Friday, 7 September 2012

BEHAVIORISM


Back in the '50's, when I was a student and then a young Instructor  at Harvard, Sigmund Freud's theories of human personality, which were enjoying a considerable [and, in my opinion, deserved] reputation, were challenged by the school of Psychological Theory known as Behaviorism, of which the Harvard professor B. F. Skinner was the leading exponent.  It was the contention of Skinnerian behaviorists that they could give a completely adequate explanation of even the most complex behaviors without reference to internal thought processes, conscious or unconscious, restricting themselves solely to observable stimuli and responses.  According to Skinner, human behavior, like animal behavior, could be regulated by schedules of positive and negative reinforcement [rewards and punishments], such as pellets of food for chickens or pigeons.  In the laboratory, Skinner's disciples were able to achieve such wonders as conditioning a chicken to play perfect games of tic-tac-toe.  Skinner himself viewed his theories as beneficent, since they taught that desired results could be achieved by properly constructed schedules of positive reinforcement, without the need for punishment at all.  Some readers of this blog may be familiar with the enormous stir created by Noam Chomsky's scathing review, in 1959, of Skinner's attempt in Verbal Behavior to explain language acquisition by Behavioral Theory.

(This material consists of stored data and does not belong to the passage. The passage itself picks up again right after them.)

/-- **THE SHELL ∩ CUT IS A `3(#κ+1)ρ∕(κ₀(1−ρ))`-FRACTION OF THE ENVELOPE MASS** (`τ = 1∕(#κ+1)`). [textbook] -/
theorem measure_shellCut_le_of_blockRadialTransversal [Nonempty κ] (ζ : Measure X) [SFinite ζ]
    {g : X × (κ → ℝ) → ℝ≥0∞} (hg : Measurable g) {U : X × (κ → ℝ) → ℝ} (hUm : Measurable U)
    {C Env : Set (X × (κ → ℝ))} (hC : MeasurableSet C) (hEnv : MeasurableSet Env) {θ ρ κ₀ : ℝ}
    (hθ : 0 < θ) (hρ0 : 0 < ρ) (hρ1 : ρ < 1) (hκ : 0 < κ₀)
    (henv : ∀ l ∈ Icc (1 - 1 / ((Fintype.card κ : ℝ) + 1)) 1, ∀ p : X × (κ → ℝ),
      θ * (1 - ρ) ≤ U p → U p < θ → p ∈ C → (p.1, l • p.2) ∈ Env)
    (hmono : ∀ l ∈ Icc (1 - 1 / ((Fintype.card κ : ℝ) + 1)) 1, ∀ p : X × (κ → ℝ),
      θ * (1 - ρ) ≤ U p → U p < θ → p ∈ C → g p ≤ g (p.1, l • p.2))
    (hRT : ∀ p : X × (κ → ℝ), θ * (1 - ρ) ≤ U p → U p < θ → p ∈ C → ∀ s : ℝ, 1 ≤ s →
      θ * (1 - ρ) ≤ U (p.1, s • p.2) → U (p.1, s • p.2) < θ → (p.1, s • p.2) ∈ C →
        U p + κ₀ * (θ * (1 - ρ)) * (s - 1) ≤ U (p.1, s • p.2)) :
    ((ζ.prod volume).withDensity g) ({p | θ * (1 - ρ) ≤ U p ∧ U p < θ} ∩ C)
      ≤ ENNReal.ofReal (3 * ((Fintype.card κ : ℝ) + 1) * (ρ / (κ₀ * (1 - ρ))))
        * ((ζ.prod volume).withDensity g) Env := by
  set d := Fintype.card κ with hd
  set τ : ℝ := 1 / ((d : ℝ) + 1) with hτ
  have hd1 : (0 : ℝ) < d + 1 := by positivity
  have hdge : (1 : ℝ) ≤ d := by
    rw [hd]
    exact_mod_cast Fintype.card_pos
  have hτ0 : 0 < τ := by positivity
  have hτ1 : τ < 1 := by
    rw [hτ, div_lt_one hd1]
    linarith
  have ha : 0 < θ * (1 - ρ) := mul_pos hθ (by linarith)
  have h := measure_shellCut_le_average_env_block ζ hg hUm hC hEnv ha hκ hτ1 henv hmono hRT
  have hτne : ENNReal.ofReal τ ≠ 0 := (ENNReal.ofReal_pos.2 hτ0).ne'
  have hτtop : ENNReal.ofReal τ ≠ ⊤ := ENNReal.ofReal_ne_top
  have hkey : ((ζ.prod volume).withDensity g) ({p | θ * (1 - ρ) ≤ U p ∧ U p < θ} ∩ C)
      ≤ (ENNReal.ofReal τ)⁻¹ * (ENNReal.ofReal (((1 - τ) ^ d)⁻¹ * ((θ - θ * (1 - ρ)) / (κ₀ * (θ * (1 - ρ)))))
        * ((ζ.prod volume).withDensity g) Env) := by
    rw [← ENNReal.mul_le_iff_le_inv hτne hτtop]
    exact h
  refine hkey.trans ?_
  rw [← mul_assoc, ← ENNReal.ofReal_inv_of_pos hτ0, ← ENNReal.ofReal_mul (inv_nonneg.2 hτ0.le)]
  refine mul_le_mul' (ENNReal.ofReal_le_ofReal ?_) le_rfl
  have hfrac : (θ - θ * (1 - ρ)) / (κ₀ * (θ * (1 - ρ))) = ρ / (κ₀ * (1 - ρ)) := by
    field_simp
    ring
  have hinv : τ⁻¹ = (d : ℝ) + 1 := by rw [hτ, one_div, inv_inv]
  rw [hfrac, hinv]
  have h3 := inv_pow_le_three d
  have hρ' : 0 ≤ ρ / (κ₀ * (1 - ρ)) := div_nonneg hρ0.le (mul_nonneg hκ.le (by linarith))
  calc ((d : ℝ) + 1) * (((1 - τ) ^ d)⁻¹ * (ρ / (κ₀ * (1 - ρ))))
      ≤ ((d : ℝ) + 1) * (3 * (ρ / (κ₀ * (1 - ρ)))) := by
        refine mul_le_mul_of_nonneg_left (mul_le_mul_of_nonneg_right ?_ hρ') hd1.le
        rw [hτ]; exact h3
    _ = 3 * ((d : ℝ) + 1) * (ρ / (κ₀ * (1 - ρ))) := by ring
import Mathlib
import HarnessLib
import HarnessLib.Audit
import Summits.NavierStokesRegularity.Statement
import Literature.Analysis.FluidPDE.ClassicalSolution
import Literature.Analysis.FluidPDE.LerayHopf
import Literature.Analysis.FluidPDE.NSWave0
import Literature.Analysis.FluidPDE.LocalTypeI
import Literature.Analysis.FluidPDE.VectorCalculus
import Literature.Analysis.FluidPDE.Vorticity
import Literature.Analysis.FluidPDE.NSBoundedMildOseen
import Literature.Analysis.UnboundedOperators.HeatKernel
import Literature.Analysis.FluidPDE.SereginSverak2002PressureLowerBound
import Literature.Analysis.FluidPDE.SelfSimilar
import Summits.NavierStokesRegularity.NavierStokesRegularity.Theses.ThreadingFlux
import HarnessLib.Audit.Status.Attr
/-- **(d4a) The normalised Haar measures correspond under `e`** at a split place of good reduction (`J_w ∈ GL_N(𝒪_w)`):
if `ν(U(J)(𝒪_v)) = 1` and `ν'(GL_N(𝒪_w)) = 1` then `e` is measure preserving, `e_* ν = ν'` (★ `measurePreserving_of_forall_mem_iff`
on the level matching ★ `mem_localIntegralLevel_iff_of_ne`; the GL-side instances are binders, ★ `locallyCompactSpace_gl_adicCompletion`
∕ ★ `secondCountableTopology_gl_adicCompletion`). [cite: Rogawski1990, §4.9 p. 54] [cite: PlatonovRapinchuk1994, §5.1] -/
theorem measurePreserving_localSplitEquiv (hJi : hJw.unit ∈ glInt N (w.1.adicCompletion E))
    [LocallyCompactSpace (GL (Fin N) (w.1.adicCompletion E))] [SecondCountableTopology (GL (Fin N) (w.1.adicCompletion E))]
    (ν : Measure («local» E c N J v)) [IsHaarMeasure ν] (ν' : Measure (GL (Fin N) (w.1.adicCompletion E)))
    [IsHaarMeasure ν'] (hν : ν (localIntegralLevel c N J v) = 1) (hν' : ν' (glInt N (w.1.adicCompletion E)) = 1) :
    MeasurePreserving (localSplitEquiv c J hc hJ w hw hJw) ν ν' :=
  measurePreserving_of_forall_mem_iff (localSplitEquiv c J hc hJ w hw hJw)
    (K := (localIntegralLevel c N J v : Set («local» E c N J v)))
    (K' := (glInt N (w.1.adicCompletion E) : Set (GL (Fin N) (w.1.adicCompletion E))))
    (fun g => (mem_localIntegralLevel_iff_of_ne c N J hc hJ w hw hJw hJi g).symm) ν ν' hν hν'

/-- **(d4a) `e_* ν = ν'`** for the normalised Haar measures (`vol U(J)(𝒪_v) = 1 ↦ vol GL_N(𝒪_w) = 1`).
[cite: Rogawski1990, §4.9 p. 54] [cite: PlatonovRapinchuk1994, §5.1] -/
theorem map_localSplitEquiv_eq (hJi : hJw.unit ∈ glInt N (w.1.adicCompletion E))
    [LocallyCompactSpace (GL (Fin N) (w.1.adicCompletion E))] [SecondCountableTopology (GL (Fin N) (w.1.adicCompletion E))]
    (ν : Measure («local» E c N J v)) [IsHaarMeasure ν] (ν' : Measure (GL (Fin N) (w.1.adicCompletion E)))
    [IsHaarMeasure ν'] (hν : ν (localIntegralLevel c N J v) = 1) (hν' : ν' (glInt N (w.1.adicCompletion E)) = 1) :
    ν.map (localSplitEquiv c J hc hJ w hw hJw) = ν' :=
  (measurePreserving_localSplitEquiv c N J hc hJ w hw hJw hJi ν ν' hν hν').map_eq

/-- **(d4b) On the centralisers** `e| : C(γ) ≃ₜ C(e γ)` (★ `subgroupCongrHomeomorph`): `(e|)_* ρ` gives
`{t' ∈ C(e γ) | t' ∈ GL_N(𝒪_w)}` the `ρ`-mass of `{t ∈ C(γ) | t ∈ U(J)(𝒪_v)}` — the normalisation «`vol (C(γ) ∩ K_v) = 1`»
(measures on the tori with `T(𝒪_v)` of mass one for almost all `v`) transports to «`vol (C(e γ) ∩ GL_N(𝒪_w)) = 1`».
[cite: Rogawski1990, §4.3 p. 44] [cite: PlatonovRapinchuk1994, §5.1] -/
theorem map_subgroupCongrHomeomorph_localSplitEquiv_apply (hJi : hJw.unit ∈ glInt N (w.1.adicCompletion E))
    (γ : «local» E c N J v) (ρ : Measure (Subgroup.centralizer ({γ} : Set («local» E c N J v)))) :
    (ρ.map (subgroupCongrHomeomorph (localSplitEquiv c J hc hJ w hw hJw).toMulEquiv _ _
        (forall_localSplitEquiv_mem_centralizer_iff c N J hc hJ w hw hJw γ)
        (localSplitEquiv c J hc hJ w hw hJw).continuous (localSplitEquiv c J hc hJ w hw hJw).symm.continuous))
        {t' | (t' : GL (Fin N) (w.1.adicCompletion E)) ∈ glInt N (w.1.adicCompletion E)} =
      ρ {t | (t : «local» E c N J v) ∈ localIntegralLevel c N J v} := by
  rw [← Homeomorph.toMeasurableEquiv_coe, MeasurableEquiv.map_apply]
  congr 1
  ext t
  simp only [mem_preimage, mem_setOf_eq, Homeomorph.toMeasurableEquiv_coe, coe_subgroupCongrHomeomorph_apply]
  exact (mem_localIntegralLevel_iff_of_ne c N J hc hJ w hw hJw hJi (t : «local» E c N J v)).symm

In those days, an urban legend was making the rounds in Cambridge, Mass. about a malicious game devised by some of Skinner's more reprehensible students.  According to the legend, they would go to a student party and spot a shy, anxious, socially awkward young man [of whom, at Cambridge parties in those days there was sure to be an adequate supply], and they would observe him quietly until they spotted some distinctive bit of socially unacceptable behavior that he exhibited, such as picking his nose.  Then they would position themselves around the room, and as soon as he moved his finger to his nose, they would all smile broadly at him for a moment.  [This was the positive reinforcement.]  By the end of the evening, it was said, they would have him touching his nose again and again, like a pigeon pecking a key that released a pellet of food.   The poor young man would be utterly unaware that he had been "conditioned by a schedule of positive reinforcement."

Readers of this blog may have noticed that I have a rather embarrassingly compulsive need for encouragement from my readers in the form of the comments appended to blog posts.  Periodically, I express my dismay with the enterprise of blogging, exhibiting a pathetic desire to be reassured that my efforts are not falling on deaf ears [or, perhaps more accurately, on blind eyes.]  I think I have developed this tic as a consequence of a lifetime in the classroom, where one is constantly rewarded with reactions from one's students -- laughter at a joke, a groan when an exam is announced, the shy smile from the quiet young woman the back row who never speaks in class but seems to understand one's subtlest points and most obscure references.  None of these "positive reinforcements" are available in the blogosphere, where even the identity of one's readers may be concealed behind bizarre web handles.

I shall soldier on, confident that someone out there is reading me.  When I grow anxious and feel unappreciated, I shall consult Google's statistics, which faithfully record every visit to this page.  How strange we humans are.